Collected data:
++++++++

/-! ## §1 The anchored clique rows with a general anchor -/

/-- the anchored clique matrix with anchor `i₀` and set `a`: quadratic form
`x_{i₀} Σ_{i∈a} x_i − ½ (Σ_{i∈a} x_i)² + ½ Σ_{i∈a} x_i²` (general-anchor version of `XcDivision.anMat`; zero diagonal when
`i₀ ∉ a`). -/
noncomputable def shMat (i₀ : Fin n) (a : Finset (Fin n)) : Matrix (Fin n) (Fin n) ℝ := fun i j =>
  (if i = i₀ then udInd a j else 0) -
    (1 / 2) * (udInd a i * udInd a j - (if i = j then udInd a i else 0))

/-- the anchored quadratic form in closed form (verbatim the proof of `XcDivision.anMat_quad`). -/
theorem shMat_quad (i₀ : Fin n) (a : Finset (Fin n)) (x : Fin n → ℝ) :
    ∑ i, ∑ j, shMat i₀ a i j * (x i * x j) =
      x i₀ * (∑ j, udInd a j * x j) -
        (1 / 2) * ((∑ j, udInd a j * x j) * (∑ j, udInd a j * x j) - ∑ j, udInd a j * (x j * x j)) := by
  have h1 : ∀ i, ∑ j, shMat i₀ a i j * (x i * x j) =
      (if i = i₀ then x i * ∑ j, udInd a j * x j else 0) -
        (1 / 2) * (udInd a i * x i * ∑ j, udInd a j * x j - udInd a i * (x i * x i)) := by
    intro i
    have : ∀ j, shMat i₀ a i j * (x i * x j) =
        (if i = i₀ then x i * (udInd a j * x j) else 0) -
          (1 / 2) * (udInd a i * x i * (udInd a j * x j) -
            (if i = j then udInd a i * (x i * x j) else 0)) := by
      intro j
      simp only [shMat]
      split_ifs <;> ring
    simp only [this, Finset.sum_sub_distrib, ← Finset.mul_sum, Finset.sum_ite_eq, Finset.mem_univ,
      if_true]
    split_ifs <;> simp [Finset.mul_sum]
  simp only [h1, Finset.sum_sub_distrib, ← Finset.mul_sum, Finset.sum_ite_eq', Finset.mem_univ, if_true,
    ← Finset.sum_mul]

/-- the anchored matrix is supported on `{i₀} × a ∪ {(i, j) ∈ a × a : i ≠ j}`. -/
theorem shMat_eq_zero {i₀ : Fin n} {a : Finset (Fin n)} {i j : Fin n} (h1 : ¬ (i = i₀ ∧ j ∈ a))
    (h2 : ¬ (i ∈ a ∧ j ∈ a ∧ i ≠ j)) : shMat i₀ a i j = 0 := by
  simp only [shMat]
  by_cases hj : j ∈ a
  · have hi : i ≠ i₀ := fun h => h1 ⟨h, hj⟩
    rw [if_neg hi]
    by_cases hia : i ∈ a
    · have hij : i = j := by
        by_contra h
        exact h2 ⟨hia, hj, h⟩
      subst hij
      rw [if_pos rfl, udInd_sq]; ring
    · have h0 : udInd a i = 0 := by rw [udInd_apply, if_neg hia]
      rw [h0]; split_ifs <;> ring
  · have h0 : udInd a j = 0 := by rw [udInd_apply, if_neg hj]
    by_cases hij : i = j
    · subst hij
      rw [h0]; split_ifs <;> ring
    · rw [if_neg hij, h0]; split_ifs <;> ring

/-- ★ the anchored rows inside the minor `A` (anchor `i₀ ∈ A`, `a ⊆ A ∖ i₀`) read ONLY off-diagonal coordinates of `A × A`:
two vectors that agree there have the same row value. -/
theorem shRow_congr (i₀ : Fin n) {a A : Finset (Fin n)} (hi₀ : i₀ ∈ A) (ha : a ⊆ A) (hia : i₀ ∉ a)
    {y y' : Fin (n * n) → ℝ} (h : ∀ i ∈ A, ∀ k ∈ A, i ≠ k → coord i k y = coord i k y') :
    flat (shMat i₀ a) ⬝ᵥ y = flat (shMat i₀ a) ⬝ᵥ y' := by
  rw [flat_dotProduct_apply, flat_dotProduct_apply]
  refine Finset.sum_congr rfl fun i _ => Finset.sum_congr rfl fun k _ => ?_
  by_cases h1 : i = i₀ ∧ k ∈ a
  · obtain ⟨rfl, hk⟩ := h1
    have hik : i ≠ k := fun e => hia (e ▸ hk)
    exact congrArg (shMat i a i k * ·) (h i hi₀ k (ha hk) hik)
  · by_cases h2 : i ∈ a ∧ k ∈ a ∧ i ≠ k
    · exact congrArg (shMat i₀ a i k * ·) (h i (ha h2.1) k (ha h2.2.1) h2.2.2)
    · rw [shMat_eq_zero h1 h2, zero_mul, zero_mul]

/-- the anchored rows are valid on `COR(n)`: on a `0/1` point the form is `x_{i₀} k − (k² − k)/2 ≤ 1`, `k ∈ ℕ`
(verbatim the proof inside `XcDivision.corPolytope_succ_add_diag_three_pow_le`). -/
theorem shRow_valid (i₀ : Fin n) (a : Finset (Fin n)) : ∀ y ∈ corPolytope n, flat (shMat i₀ a) ⬝ᵥ y ≤ 1 := by
  classical
  have valid01 : ∀ x : Fin n → ℝ, (∀ i, x i = 0 ∨ x i = 1) → ∑ i, ∑ j, shMat i₀ a i j * (x i * x j) ≤ 1 := by
    intro x hx
    rw [shMat_quad]
    have hxx : ∀ j, x j * x j = x j := fun j => by rcases hx j with h0 | h0 <;> simp [h0]
    simp only [hxx]
    obtain ⟨k, hk⟩ : ∃ k : ℕ, ∑ j, udInd a j * x j = k := by
      refine ⟨(Finset.univ.filter fun j => j ∈ a ∧ x j = 1).card, ?_⟩
      rw [← Finset.sum_boole]
      refine Finset.sum_congr rfl fun j _ => ?_
      rw [udInd_apply]
      rcases hx j with h0 | h0 <;> by_cases hj : j ∈ a <;> simp [h0, hj]
    rw [hk]
    have hkk : ((k : ℝ) - 1) * ((k : ℝ) - 2) ≥ 0 := by
      rcases Nat.lt_or_ge k 2 with hk2 | hk2
      · interval_cases k <;> norm_num
      · have : (2 : ℝ) ≤ k := by exact_mod_cast hk2
        nlinarith
    have hk0 : (0 : ℝ) ≤ k := Nat.cast_nonneg k
    rcases hx i₀ with h0 | h0 <;> rw [h0] <;> nlinarith
  intro y hy
  exact flat_dotProduct_le_of_mem_corPolytope hy ⟨(shMat i₀ a, 1), fun x hx => valid01 x hx⟩

/-! ## §2 ★ The off-diagonal shadow sieve -/

/-- ★★ **THE OFF-DIAGONAL SHADOW SIEVE.**  If the passenger `Q` (nonempty, otherwise arbitrary: any dimension, any number of
vertices, any extension complexity) is CONSTANT on the off-diagonal coordinates of the principal minor `A × A`, then
`3^{|A|-1} ≤ (r + 1) · 2^{|A|-1}` for every extended formulation of size `r` of `COR(n) + Q`.  Certificate: the anchored
clique rows of §1 inside `A` (anchor `i₀ ∈ A`), to which `Q` is a constant; their slack at `udPt ({i₀} ∪ b) + y₀` is
`(|a ∩ b| − 1)(|a ∩ b| − 2)/2` — one on disjoint pairs, zero at `|a ∩ b| = 1` — and `XcDivision.three_pow_le_of_hits`
(Yannakakis + Kaibel–Weltge) on the ground set `A ∖ i₀`. -/
theorem offDiagShadow_three_pow_le {r : ℕ} {Q : Set (Fin (n * n) → ℝ)}
    (h : HasEFOfSize (corPolytope n + Q) r) (hQne : Q.Nonempty) (A : Finset (Fin n)) (hQ : OffDiagConst A Q) :
    3 ^ (A.card - 1) ≤ (r + 1) * 2 ^ (A.card - 1) := by
  classical
  obtain ⟨y₀, hy₀⟩ := hQne
  rcases A.eq_empty_or_nonempty with rfl | ⟨i₀, hi₀⟩
  · simp
  obtain ⟨pt_mem, -, -, -⟩ := ud_data n
  set A' : Finset (Fin n) := A.erase i₀ with hA'
  let e : ↥A' ↪ Fin n := Function.Embedding.subtype (· ∈ A')
  let rowOf : Finset ↥A' → Finset (Fin n) := fun a' => a'.map e
  let colOf : Finset ↥A' → Finset (Fin n) := fun b' => insert i₀ (b'.map e)
  have hrow_sub : ∀ a', rowOf a' ⊆ A := by
    intro a' x hx
    obtain ⟨x', -, rfl⟩ := Finset.mem_map.1 hx
    exact Finset.mem_of_mem_erase x'.2
  have hrow_i₀ : ∀ a', i₀ ∉ rowOf a' := by
    intro a' hx
    obtain ⟨x', -, hx'⟩ := Finset.mem_map.1 hx
    exact (Finset.ne_of_mem_erase x'.2) hx'
  have hAB : ∀ a' b', (rowOf a' ∩ colOf b').card = (a' ∩ b').card := by
    intro a' b'
    have : rowOf a' ∩ colOf b' = (a' ∩ b').map e := by
      show a'.map e ∩ insert i₀ (b'.map e) = _
      rw [Finset.inter_insert_of_notMem (hrow_i₀ a'), Finset.map_inter]
    rw [this, Finset.card_map]
  have hsum : ∀ a' b', ∑ j, udInd (rowOf a') j * udInd (colOf b') j = ((a' ∩ b').card : ℝ) := by
    intro a' b'; rw [udInd_inter, hAB]
  have hsq : ∀ (a' : Finset ↥A') (b : Finset (Fin n)),
      ∑ j, udInd (rowOf a') j * (udInd b j * udInd b j) = ∑ j, udInd (rowOf a') j * udInd b j := by
    intro a' b; simp only [udInd_sq]
  have hzB : ∀ b', udInd (colOf b') i₀ = 1 := by
    intro b'; rw [udInd_apply, if_pos (Finset.mem_insert_self _ _)]
  -- slack of the anchored row at the column point: `(k-1)(k-2)/2`
  have slack : ∀ a' b', 1 - flat (shMat i₀ (rowOf a')) ⬝ᵥ udPt (colOf b') =
      (((a' ∩ b').card : ℝ) - 1) * (((a' ∩ b').card : ℝ) - 2) / 2 := by
    intro a' b'
    show 1 - flat (shMat i₀ (rowOf a')) ⬝ᵥ vecOuter n (udInd (colOf b')) = _
    rw [flat_dotProduct_vecOuter, shMat_quad, hsq, hsum, hzB]
    ring
  -- `Q` is a constant to the anchored rows inside `A`: `y₀` is a (trivial) common maximiser
  have blind : ∀ a', ∀ y ∈ Q, flat (shMat i₀ (rowOf a')) ⬝ᵥ y ≤ flat (shMat i₀ (rowOf a')) ⬝ᵥ y₀ :=
    fun a' y hy => (shRow_congr i₀ hi₀ (hrow_sub a') (hrow_i₀ a') (hQ y hy y₀ hy₀)).le
  have key := three_pow_le_of_hits h (fun b' => udPt (colOf b')) (fun b' => pt_mem _)
    (fun a' => flat (shMat i₀ (rowOf a'))) (fun _ => 1) (fun a' => shRow_valid i₀ (rowOf a')) ?_ ?_
    (fun _ : Unit => y₀) (fun _ => hy₀) (fun a' => ⟨(), blind a'⟩)
  · have hcard : Fintype.card ↥A' = A.card - 1 := by
      rw [Fintype.card_coe, hA', Finset.card_erase_of_mem hi₀]
    rw [hcard] at key
    simpa using key
  · intro a' b' hlt hone
    have := slack a' b'
    rw [hone] at this
    norm_num at this
    linarith
  · intro a' b' hab
    have := slack a' b'
    rw [Finset.disjoint_iff_inter_eq_empty.1 hab, Finset.card_empty] at this
    norm_num at this
    linarith

/-- exponential form: `(3/2)^{|A|-1} ≤ r + 1`. -/
theorem offDiagShadow_xc_ge {r : ℕ} {Q : Set (Fin (n * n) → ℝ)}
    (h : HasEFOfSize (corPolytope n + Q) r) (hQne : Q.Nonempty) (A : Finset (Fin n)) (hQ : OffDiagConst A Q) :
    (3 / 2 : ℝ) ^ (A.card - 1) ≤ r + 1 := by
  have h3 := offDiagShadow_three_pow_le h hQne A hQ
  have h2 : (0 : ℝ) < 2 ^ (A.card - 1) := by positivity
  rw [div_pow, div_le_iff₀ h2]
  exact_mod_cast h3

/-- ★ **THE SIEVE, contrapositive reading**: a passenger admitting an extended formulation of `COR(n) + Q` of size `r` with
`(r + 1) · 2^{m-1} < 3^{m-1}` is NON-CONSTANT on the off-diagonal part of EVERY principal minor of size `m`. -/
theorem enemy_offDiag_nonconst {r m : ℕ} {Q : Set (Fin (n * n) → ℝ)}
    (h : HasEFOfSize (corPolytope n + Q) r) (hQne : Q.Nonempty) (hr : (r + 1) * 2 ^ (m - 1) < 3 ^ (m - 1))
    (A : Finset (Fin n)) (hA : A.card = m) :
    ∃ y ∈ Q, ∃ y' ∈ Q, ∃ i ∈ A, ∃ k ∈ A, i ≠ k ∧ coord i k y ≠ coord i k y' := by
  by_contra hc
  push Not at hc
  have hQ : OffDiagConst A Q := fun y hy y' hy' i hi k hk hik => hc y hy y' hy' i hi k hk hik
  have := offDiagShadow_three_pow_le h hQne A hQ
  rw [hA] at this
  omega

/-! ## §3 Instances: the whole-matrix case (PROP D₀ recovered) and the permutahedral passenger -/

/-- `A = univ`: passengers constant off the diagonal (e.g. all DIAGONAL passengers) give `3^{n-1} ≤ (r+1)·2^{n-1}`
(= PROP D₀ `XcDivision.corPolytope_succ_add_diag_three_pow_le` for `n = m + 1`). -/
theorem offDiagConst_univ_three_pow_le {r : ℕ} {Q : Set (Fin (n * n) → ℝ)}
    (h : HasEFOfSize (corPolytope n + Q) r) (hQne : Q.Nonempty) (hQ : OffDiagConst Finset.univ Q) :
    3 ^ (n - 1) ≤ (r + 1) * 2 ^ (n - 1) := by
  have := offDiagShadow_three_pow_le h hQne Finset.univ hQ
  rwa [Finset.card_univ, Fintype.card_fin] at this

/-- diagonal passengers `Q ⊆ y₀ + {diagonal matrices}` are constant off the diagonal. -/
theorem offDiagConst_of_diag {Q : Set (Fin (n * n) → ℝ)} {y₀ : Fin (n * n) → ℝ}
    (hQ : ∀ y ∈ Q, ∃ σ : Fin n → ℝ, y = y₀ + flat (Matrix.diagonal σ)) (A : Finset (Fin n)) :
    OffDiagConst A Q := by
  intro y hy y' hy' i _ k _ hik
  obtain ⟨σ, rfl⟩ := hQ y hy
  obtain ⟨σ', rfl⟩ := hQ y' hy'
  rw [coord_add, coord_add, coord_flat, coord_flat, Matrix.diagonal_apply_ne _ hik, Matrix.diagonal_apply_ne _ hik]

/-- PROP D₀ recovered from the sieve (consistency check; one index weaker in form only: `n - 1` for `COR(n)`). -/
theorem diagPassenger_three_pow_le {r : ℕ} {Q : Set (Fin (n * n) → ℝ)}
    (h : HasEFOfSize (corPolytope n + Q) r) {y₀ : Fin (n * n) → ℝ} (hy₀ : y₀ ∈ Q)
    (hQ : ∀ y ∈ Q, ∃ σ : Fin n → ℝ, y = y₀ + flat (Matrix.diagonal σ)) :
    3 ^ (n - 1) ≤ (r + 1) * 2 ^ (n - 1) :=
  offDiagConst_univ_three_pow_le h ⟨y₀, hy₀⟩ (offDiagConst_of_diag hQ Finset.univ)

/-- the PERMUTAHEDRAL diagonal passenger `Q^Π = conv{-diag(π) : π ∈ S_n}` (generators; `xc(Q^Π) = O(n log n)`). -/
noncomputable def permPt (π : Equiv.Perm (Fin n)) : Fin (n * n) → ℝ := flat (Matrix.diagonal fun i => -((π i : ℕ) : ℝ))

/-- ★ `Q^Π` is NOT an enemy of COR-VIRTUAL: `3^{n-1} ≤ (r+1)·2^{n-1}` for every EF of size `r` of `COR(n) + Q^Π` — although
`Q^Π` passes every located-face test of `LocatedFace41.lean` (all located faces are products of sub-permutahedra). -/
theorem permPassenger_three_pow_le {r : ℕ}
    (h : HasEFOfSize (corPolytope n + convexHull ℝ (Set.range (permPt (n := n)))) r) :
    3 ^ (n - 1) ≤ (r + 1) * 2 ^ (n - 1) := by
  refine offDiagConst_univ_three_pow_le h ⟨permPt 1, subset_convexHull ℝ _ ⟨1, rfl⟩⟩ ?_
  -- the hull of off-diagonal-constant generators is off-diagonal-constant: the coordinate functional is affine
  intro y hy y' hy' i _ k _ hik
  have hgen : ∀ z ∈ Set.range (permPt (n := n)), coord i k z = 0 := by
    rintro _ ⟨π, rfl⟩
    rw [permPt, coord_flat, Matrix.diagonal_apply_ne _ hik]
  have hlin : IsLinearMap ℝ (fun z : Fin (n * n) → ℝ => coord i k z) :=
    ⟨fun u v => rfl, fun c u => rfl⟩
  have hzero : ∀ z ∈ convexHull ℝ (Set.range (permPt (n := n))), coord i k z = 0 := by
    intro z hz
    have hle : coord i k z ≤ 0 :=
      (convexHull_min (fun w hw => (hgen w hw).le) (convex_halfSpace_le hlin 0)) hz
    have hge : 0 ≤ coord i k z :=
      (convexHull_min (fun w hw => (hgen w hw).ge) (convex_halfSpace_ge hlin 0)) hz
    exact le_antisymm hle hge
  rw [hzero y hy, hzero y' hy']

++++++++

[Task details]
Please go over the data above and copy each line with "congrArg" in it.

[Written response]
    exact congrArg (shMat i a i k * ·) (h i hi₀ k (ha hk) hik)
    · exact congrArg (shMat i₀ a i k * ·) (h i (ha h2.1) k (ha h2.2.1) h2.2.2)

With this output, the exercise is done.